(Stored data)
▼▼▼
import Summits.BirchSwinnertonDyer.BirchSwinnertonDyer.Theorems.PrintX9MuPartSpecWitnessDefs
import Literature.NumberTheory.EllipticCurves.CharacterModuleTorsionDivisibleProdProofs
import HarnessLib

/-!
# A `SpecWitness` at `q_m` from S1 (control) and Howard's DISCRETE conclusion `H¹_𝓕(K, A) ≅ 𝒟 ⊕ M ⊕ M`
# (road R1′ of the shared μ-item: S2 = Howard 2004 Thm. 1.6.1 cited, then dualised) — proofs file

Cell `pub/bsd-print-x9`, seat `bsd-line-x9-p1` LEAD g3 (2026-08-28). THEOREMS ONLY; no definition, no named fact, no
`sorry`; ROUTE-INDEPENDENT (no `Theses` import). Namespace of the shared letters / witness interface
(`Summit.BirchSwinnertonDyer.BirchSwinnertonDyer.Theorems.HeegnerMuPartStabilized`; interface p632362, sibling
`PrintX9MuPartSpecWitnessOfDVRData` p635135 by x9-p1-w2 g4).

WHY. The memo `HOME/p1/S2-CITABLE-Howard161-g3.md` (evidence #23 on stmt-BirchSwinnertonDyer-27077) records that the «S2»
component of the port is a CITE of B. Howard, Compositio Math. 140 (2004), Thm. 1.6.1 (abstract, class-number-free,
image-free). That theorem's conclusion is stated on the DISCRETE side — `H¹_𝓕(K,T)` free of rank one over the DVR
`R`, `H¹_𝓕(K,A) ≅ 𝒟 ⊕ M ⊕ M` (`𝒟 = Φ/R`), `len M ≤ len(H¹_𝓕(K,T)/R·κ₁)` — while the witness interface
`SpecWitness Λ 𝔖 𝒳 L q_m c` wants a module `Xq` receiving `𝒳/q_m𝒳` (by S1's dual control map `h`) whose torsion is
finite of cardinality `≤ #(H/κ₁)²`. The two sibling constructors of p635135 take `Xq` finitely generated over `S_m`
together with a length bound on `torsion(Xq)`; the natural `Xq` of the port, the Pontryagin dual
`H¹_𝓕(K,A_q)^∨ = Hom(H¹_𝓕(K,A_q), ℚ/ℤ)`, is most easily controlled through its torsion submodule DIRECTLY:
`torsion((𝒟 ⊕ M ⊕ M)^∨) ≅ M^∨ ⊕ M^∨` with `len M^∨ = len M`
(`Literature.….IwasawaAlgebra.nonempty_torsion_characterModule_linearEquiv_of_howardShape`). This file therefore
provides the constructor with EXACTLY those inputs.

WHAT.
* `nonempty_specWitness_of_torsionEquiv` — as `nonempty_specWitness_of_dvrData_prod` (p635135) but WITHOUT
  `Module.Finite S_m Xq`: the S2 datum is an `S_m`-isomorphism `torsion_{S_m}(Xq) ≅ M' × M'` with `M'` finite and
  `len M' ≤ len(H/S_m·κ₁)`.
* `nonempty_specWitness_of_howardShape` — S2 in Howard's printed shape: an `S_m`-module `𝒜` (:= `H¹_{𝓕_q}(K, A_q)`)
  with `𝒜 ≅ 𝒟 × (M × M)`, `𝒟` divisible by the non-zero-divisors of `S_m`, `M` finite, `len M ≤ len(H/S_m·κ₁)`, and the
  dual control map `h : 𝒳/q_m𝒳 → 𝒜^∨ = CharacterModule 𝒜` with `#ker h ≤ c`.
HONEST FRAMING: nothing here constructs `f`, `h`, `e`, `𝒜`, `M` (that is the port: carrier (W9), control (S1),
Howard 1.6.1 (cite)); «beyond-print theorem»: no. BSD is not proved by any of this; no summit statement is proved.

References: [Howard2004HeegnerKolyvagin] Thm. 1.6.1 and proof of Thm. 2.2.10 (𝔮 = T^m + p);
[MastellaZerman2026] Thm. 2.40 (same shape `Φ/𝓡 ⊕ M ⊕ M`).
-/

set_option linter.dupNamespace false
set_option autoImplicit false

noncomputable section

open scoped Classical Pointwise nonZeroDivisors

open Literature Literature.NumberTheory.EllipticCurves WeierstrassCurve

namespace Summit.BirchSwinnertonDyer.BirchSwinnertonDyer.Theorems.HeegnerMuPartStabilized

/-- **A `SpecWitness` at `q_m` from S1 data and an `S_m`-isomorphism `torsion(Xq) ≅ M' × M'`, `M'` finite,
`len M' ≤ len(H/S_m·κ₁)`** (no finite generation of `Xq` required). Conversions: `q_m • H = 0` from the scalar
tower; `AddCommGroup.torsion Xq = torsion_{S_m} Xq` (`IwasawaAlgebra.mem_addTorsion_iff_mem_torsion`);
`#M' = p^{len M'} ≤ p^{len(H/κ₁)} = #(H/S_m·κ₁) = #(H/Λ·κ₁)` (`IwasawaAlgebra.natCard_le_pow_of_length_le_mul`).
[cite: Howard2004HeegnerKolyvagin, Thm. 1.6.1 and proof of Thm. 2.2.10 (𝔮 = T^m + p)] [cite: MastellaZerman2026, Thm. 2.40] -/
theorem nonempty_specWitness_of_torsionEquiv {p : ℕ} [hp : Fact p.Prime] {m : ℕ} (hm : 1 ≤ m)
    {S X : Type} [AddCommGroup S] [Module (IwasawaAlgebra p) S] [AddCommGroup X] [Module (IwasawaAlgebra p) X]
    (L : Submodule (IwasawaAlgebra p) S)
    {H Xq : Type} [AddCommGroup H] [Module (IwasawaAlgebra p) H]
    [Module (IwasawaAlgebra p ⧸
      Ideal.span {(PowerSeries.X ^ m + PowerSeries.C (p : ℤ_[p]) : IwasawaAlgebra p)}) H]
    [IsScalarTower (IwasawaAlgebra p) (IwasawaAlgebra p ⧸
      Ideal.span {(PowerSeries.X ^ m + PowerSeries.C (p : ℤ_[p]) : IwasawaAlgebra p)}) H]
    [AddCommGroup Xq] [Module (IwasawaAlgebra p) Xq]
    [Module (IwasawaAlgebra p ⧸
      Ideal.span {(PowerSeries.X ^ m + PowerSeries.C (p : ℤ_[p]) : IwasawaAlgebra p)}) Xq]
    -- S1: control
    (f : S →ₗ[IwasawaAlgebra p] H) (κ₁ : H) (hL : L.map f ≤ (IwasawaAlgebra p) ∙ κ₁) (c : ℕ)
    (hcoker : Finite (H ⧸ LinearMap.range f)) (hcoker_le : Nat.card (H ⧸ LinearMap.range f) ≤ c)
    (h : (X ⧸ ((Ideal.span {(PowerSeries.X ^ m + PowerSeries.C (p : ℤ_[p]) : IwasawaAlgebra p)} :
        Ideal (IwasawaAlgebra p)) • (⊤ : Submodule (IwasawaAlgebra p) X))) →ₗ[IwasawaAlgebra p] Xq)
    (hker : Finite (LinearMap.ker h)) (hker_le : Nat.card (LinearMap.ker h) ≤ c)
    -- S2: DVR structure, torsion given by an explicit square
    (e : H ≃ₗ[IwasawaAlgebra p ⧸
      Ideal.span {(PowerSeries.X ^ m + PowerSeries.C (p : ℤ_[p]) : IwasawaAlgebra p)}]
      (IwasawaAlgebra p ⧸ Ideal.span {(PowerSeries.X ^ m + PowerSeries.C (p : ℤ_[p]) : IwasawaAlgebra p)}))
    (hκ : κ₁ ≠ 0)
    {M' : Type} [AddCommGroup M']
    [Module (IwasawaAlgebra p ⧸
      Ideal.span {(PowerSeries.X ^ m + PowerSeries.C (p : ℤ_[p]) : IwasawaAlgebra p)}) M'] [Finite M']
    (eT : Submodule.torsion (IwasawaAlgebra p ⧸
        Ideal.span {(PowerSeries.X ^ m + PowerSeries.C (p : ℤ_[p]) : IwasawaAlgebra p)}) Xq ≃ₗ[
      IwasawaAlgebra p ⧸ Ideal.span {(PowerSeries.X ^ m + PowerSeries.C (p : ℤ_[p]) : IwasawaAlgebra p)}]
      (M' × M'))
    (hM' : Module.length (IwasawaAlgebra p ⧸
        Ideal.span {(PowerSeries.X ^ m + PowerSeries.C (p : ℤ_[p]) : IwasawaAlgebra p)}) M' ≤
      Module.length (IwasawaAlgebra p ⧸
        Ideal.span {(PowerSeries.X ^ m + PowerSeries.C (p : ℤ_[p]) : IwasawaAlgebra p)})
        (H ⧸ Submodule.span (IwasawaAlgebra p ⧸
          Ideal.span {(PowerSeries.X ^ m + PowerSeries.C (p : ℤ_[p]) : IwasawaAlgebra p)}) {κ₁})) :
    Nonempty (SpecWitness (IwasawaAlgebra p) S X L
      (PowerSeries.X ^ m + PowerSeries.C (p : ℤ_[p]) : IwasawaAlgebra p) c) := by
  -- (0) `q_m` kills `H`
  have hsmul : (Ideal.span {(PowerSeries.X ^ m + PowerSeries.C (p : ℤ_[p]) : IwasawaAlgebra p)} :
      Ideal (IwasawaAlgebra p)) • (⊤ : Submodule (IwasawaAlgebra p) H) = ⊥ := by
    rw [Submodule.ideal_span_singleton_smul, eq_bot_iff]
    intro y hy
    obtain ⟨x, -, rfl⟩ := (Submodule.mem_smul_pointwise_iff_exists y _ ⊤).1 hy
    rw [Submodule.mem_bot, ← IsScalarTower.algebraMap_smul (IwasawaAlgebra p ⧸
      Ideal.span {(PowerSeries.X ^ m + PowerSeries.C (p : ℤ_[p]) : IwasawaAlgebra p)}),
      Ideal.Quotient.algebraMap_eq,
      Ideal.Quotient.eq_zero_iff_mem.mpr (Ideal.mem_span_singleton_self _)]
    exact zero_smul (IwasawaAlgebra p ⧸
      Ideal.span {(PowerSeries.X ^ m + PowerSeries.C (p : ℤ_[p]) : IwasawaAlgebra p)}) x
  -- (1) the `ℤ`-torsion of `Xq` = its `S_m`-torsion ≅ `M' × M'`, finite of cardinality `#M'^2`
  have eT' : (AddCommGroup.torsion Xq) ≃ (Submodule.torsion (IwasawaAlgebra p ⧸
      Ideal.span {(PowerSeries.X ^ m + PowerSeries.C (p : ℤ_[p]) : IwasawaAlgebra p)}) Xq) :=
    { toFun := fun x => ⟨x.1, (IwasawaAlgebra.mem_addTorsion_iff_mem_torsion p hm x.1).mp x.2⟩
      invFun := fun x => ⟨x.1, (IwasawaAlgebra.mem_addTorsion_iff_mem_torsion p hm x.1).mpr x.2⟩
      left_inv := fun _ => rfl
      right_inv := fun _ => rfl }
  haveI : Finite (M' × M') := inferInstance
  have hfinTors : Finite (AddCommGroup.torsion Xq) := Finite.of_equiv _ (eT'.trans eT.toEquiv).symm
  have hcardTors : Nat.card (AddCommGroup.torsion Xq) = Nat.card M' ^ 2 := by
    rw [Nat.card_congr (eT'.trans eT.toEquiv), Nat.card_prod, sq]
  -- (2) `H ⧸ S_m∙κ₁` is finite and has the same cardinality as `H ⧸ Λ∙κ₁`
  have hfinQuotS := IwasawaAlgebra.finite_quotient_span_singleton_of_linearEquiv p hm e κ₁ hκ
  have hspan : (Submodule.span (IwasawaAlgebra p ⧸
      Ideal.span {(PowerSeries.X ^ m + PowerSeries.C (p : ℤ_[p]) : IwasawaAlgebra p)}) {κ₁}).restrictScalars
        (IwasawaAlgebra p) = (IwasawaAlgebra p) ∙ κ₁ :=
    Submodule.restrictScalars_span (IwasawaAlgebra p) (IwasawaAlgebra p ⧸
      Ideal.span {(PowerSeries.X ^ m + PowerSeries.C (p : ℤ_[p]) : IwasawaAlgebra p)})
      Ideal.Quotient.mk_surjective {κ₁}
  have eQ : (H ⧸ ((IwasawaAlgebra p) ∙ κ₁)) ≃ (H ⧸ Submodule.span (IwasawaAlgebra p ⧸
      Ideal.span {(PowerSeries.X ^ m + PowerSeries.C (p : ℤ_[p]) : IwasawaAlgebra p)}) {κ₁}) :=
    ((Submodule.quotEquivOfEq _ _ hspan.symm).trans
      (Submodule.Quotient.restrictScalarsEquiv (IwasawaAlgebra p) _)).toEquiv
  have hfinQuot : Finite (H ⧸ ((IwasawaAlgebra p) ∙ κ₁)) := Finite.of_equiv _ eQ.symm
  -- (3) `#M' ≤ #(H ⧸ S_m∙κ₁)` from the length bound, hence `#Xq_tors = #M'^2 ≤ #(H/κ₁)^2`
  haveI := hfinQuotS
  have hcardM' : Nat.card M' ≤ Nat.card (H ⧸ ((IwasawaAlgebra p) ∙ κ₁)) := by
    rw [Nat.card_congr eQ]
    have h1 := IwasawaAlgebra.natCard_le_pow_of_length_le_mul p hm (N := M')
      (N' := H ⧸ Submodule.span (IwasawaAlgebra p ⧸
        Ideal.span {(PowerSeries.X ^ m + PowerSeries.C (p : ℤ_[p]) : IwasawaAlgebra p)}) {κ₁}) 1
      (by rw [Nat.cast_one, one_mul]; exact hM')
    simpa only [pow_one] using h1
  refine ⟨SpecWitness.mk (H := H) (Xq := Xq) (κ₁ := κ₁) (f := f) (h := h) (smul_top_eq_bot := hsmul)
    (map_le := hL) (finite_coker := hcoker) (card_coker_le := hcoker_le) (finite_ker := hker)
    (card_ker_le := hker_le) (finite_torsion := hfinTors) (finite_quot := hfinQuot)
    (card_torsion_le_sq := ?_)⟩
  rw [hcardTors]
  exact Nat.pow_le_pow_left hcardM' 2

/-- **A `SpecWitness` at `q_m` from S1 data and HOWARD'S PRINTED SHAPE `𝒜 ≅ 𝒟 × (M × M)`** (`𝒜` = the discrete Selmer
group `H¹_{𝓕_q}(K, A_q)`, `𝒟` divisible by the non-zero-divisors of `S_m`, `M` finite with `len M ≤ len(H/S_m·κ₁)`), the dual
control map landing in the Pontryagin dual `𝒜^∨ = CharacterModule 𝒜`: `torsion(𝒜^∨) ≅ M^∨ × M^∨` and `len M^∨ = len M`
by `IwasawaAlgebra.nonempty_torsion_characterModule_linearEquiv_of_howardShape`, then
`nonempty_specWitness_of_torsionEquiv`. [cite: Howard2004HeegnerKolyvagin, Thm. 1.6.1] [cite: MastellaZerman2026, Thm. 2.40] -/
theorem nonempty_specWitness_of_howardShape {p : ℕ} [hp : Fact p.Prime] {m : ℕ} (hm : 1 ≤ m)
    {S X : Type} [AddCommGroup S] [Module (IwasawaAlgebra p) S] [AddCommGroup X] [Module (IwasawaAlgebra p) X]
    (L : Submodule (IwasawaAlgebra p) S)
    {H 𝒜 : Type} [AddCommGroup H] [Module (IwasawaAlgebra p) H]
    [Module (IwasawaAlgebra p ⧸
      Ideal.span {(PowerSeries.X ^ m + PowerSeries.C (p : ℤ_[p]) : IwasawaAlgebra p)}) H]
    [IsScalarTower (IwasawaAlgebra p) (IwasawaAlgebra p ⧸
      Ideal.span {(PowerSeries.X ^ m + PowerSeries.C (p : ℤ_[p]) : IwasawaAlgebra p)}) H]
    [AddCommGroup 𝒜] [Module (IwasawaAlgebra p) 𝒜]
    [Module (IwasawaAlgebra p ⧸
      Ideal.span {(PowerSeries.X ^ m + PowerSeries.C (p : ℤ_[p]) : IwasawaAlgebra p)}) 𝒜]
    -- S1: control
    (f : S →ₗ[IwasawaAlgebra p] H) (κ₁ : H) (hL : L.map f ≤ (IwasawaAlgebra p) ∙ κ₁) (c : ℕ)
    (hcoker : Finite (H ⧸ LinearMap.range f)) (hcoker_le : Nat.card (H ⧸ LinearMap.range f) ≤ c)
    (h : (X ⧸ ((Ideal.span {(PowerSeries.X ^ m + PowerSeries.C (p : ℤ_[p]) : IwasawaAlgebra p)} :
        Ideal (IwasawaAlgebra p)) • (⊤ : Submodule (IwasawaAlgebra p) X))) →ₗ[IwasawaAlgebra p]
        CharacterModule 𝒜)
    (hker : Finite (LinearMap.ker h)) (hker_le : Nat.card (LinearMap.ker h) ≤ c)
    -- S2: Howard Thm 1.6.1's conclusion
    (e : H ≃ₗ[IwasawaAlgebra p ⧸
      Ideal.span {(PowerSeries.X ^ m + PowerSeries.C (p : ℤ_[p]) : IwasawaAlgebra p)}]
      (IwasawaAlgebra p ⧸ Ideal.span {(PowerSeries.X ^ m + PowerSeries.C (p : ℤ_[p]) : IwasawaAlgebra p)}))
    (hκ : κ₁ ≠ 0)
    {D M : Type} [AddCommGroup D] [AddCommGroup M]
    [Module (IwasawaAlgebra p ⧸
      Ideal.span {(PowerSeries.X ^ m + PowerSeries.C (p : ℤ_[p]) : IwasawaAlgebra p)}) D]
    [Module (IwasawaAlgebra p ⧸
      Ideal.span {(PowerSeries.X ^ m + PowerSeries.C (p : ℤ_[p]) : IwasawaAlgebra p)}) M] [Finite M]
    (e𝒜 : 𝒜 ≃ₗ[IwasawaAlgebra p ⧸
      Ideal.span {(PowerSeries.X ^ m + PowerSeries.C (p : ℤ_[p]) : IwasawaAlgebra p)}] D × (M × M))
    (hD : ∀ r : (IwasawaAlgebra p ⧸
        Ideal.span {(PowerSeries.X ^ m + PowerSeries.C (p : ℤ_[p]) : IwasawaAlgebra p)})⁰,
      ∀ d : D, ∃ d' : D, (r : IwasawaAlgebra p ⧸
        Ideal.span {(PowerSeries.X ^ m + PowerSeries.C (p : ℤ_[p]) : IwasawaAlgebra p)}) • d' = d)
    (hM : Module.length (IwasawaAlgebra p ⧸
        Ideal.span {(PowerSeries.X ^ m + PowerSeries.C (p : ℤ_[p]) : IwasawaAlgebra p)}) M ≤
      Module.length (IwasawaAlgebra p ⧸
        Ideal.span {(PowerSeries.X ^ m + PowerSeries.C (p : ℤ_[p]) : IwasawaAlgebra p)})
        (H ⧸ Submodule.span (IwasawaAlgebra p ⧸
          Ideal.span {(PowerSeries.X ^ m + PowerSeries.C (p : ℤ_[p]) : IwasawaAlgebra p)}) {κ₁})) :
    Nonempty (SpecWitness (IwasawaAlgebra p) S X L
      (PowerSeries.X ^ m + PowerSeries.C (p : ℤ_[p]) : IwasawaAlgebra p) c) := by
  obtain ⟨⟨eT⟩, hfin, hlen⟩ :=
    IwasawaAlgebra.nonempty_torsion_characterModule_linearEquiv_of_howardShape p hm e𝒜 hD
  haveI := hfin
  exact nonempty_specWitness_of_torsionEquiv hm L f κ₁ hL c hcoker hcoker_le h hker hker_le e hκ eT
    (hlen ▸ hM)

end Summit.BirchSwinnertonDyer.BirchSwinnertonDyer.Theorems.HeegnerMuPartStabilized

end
▲▲▲
What is being asked:
Go through the records above and copy each line where "haveI" is found.

Task response:
  haveI : Finite (M' × M') := inferInstance
  haveI := hfinQuotS
  haveI := hfin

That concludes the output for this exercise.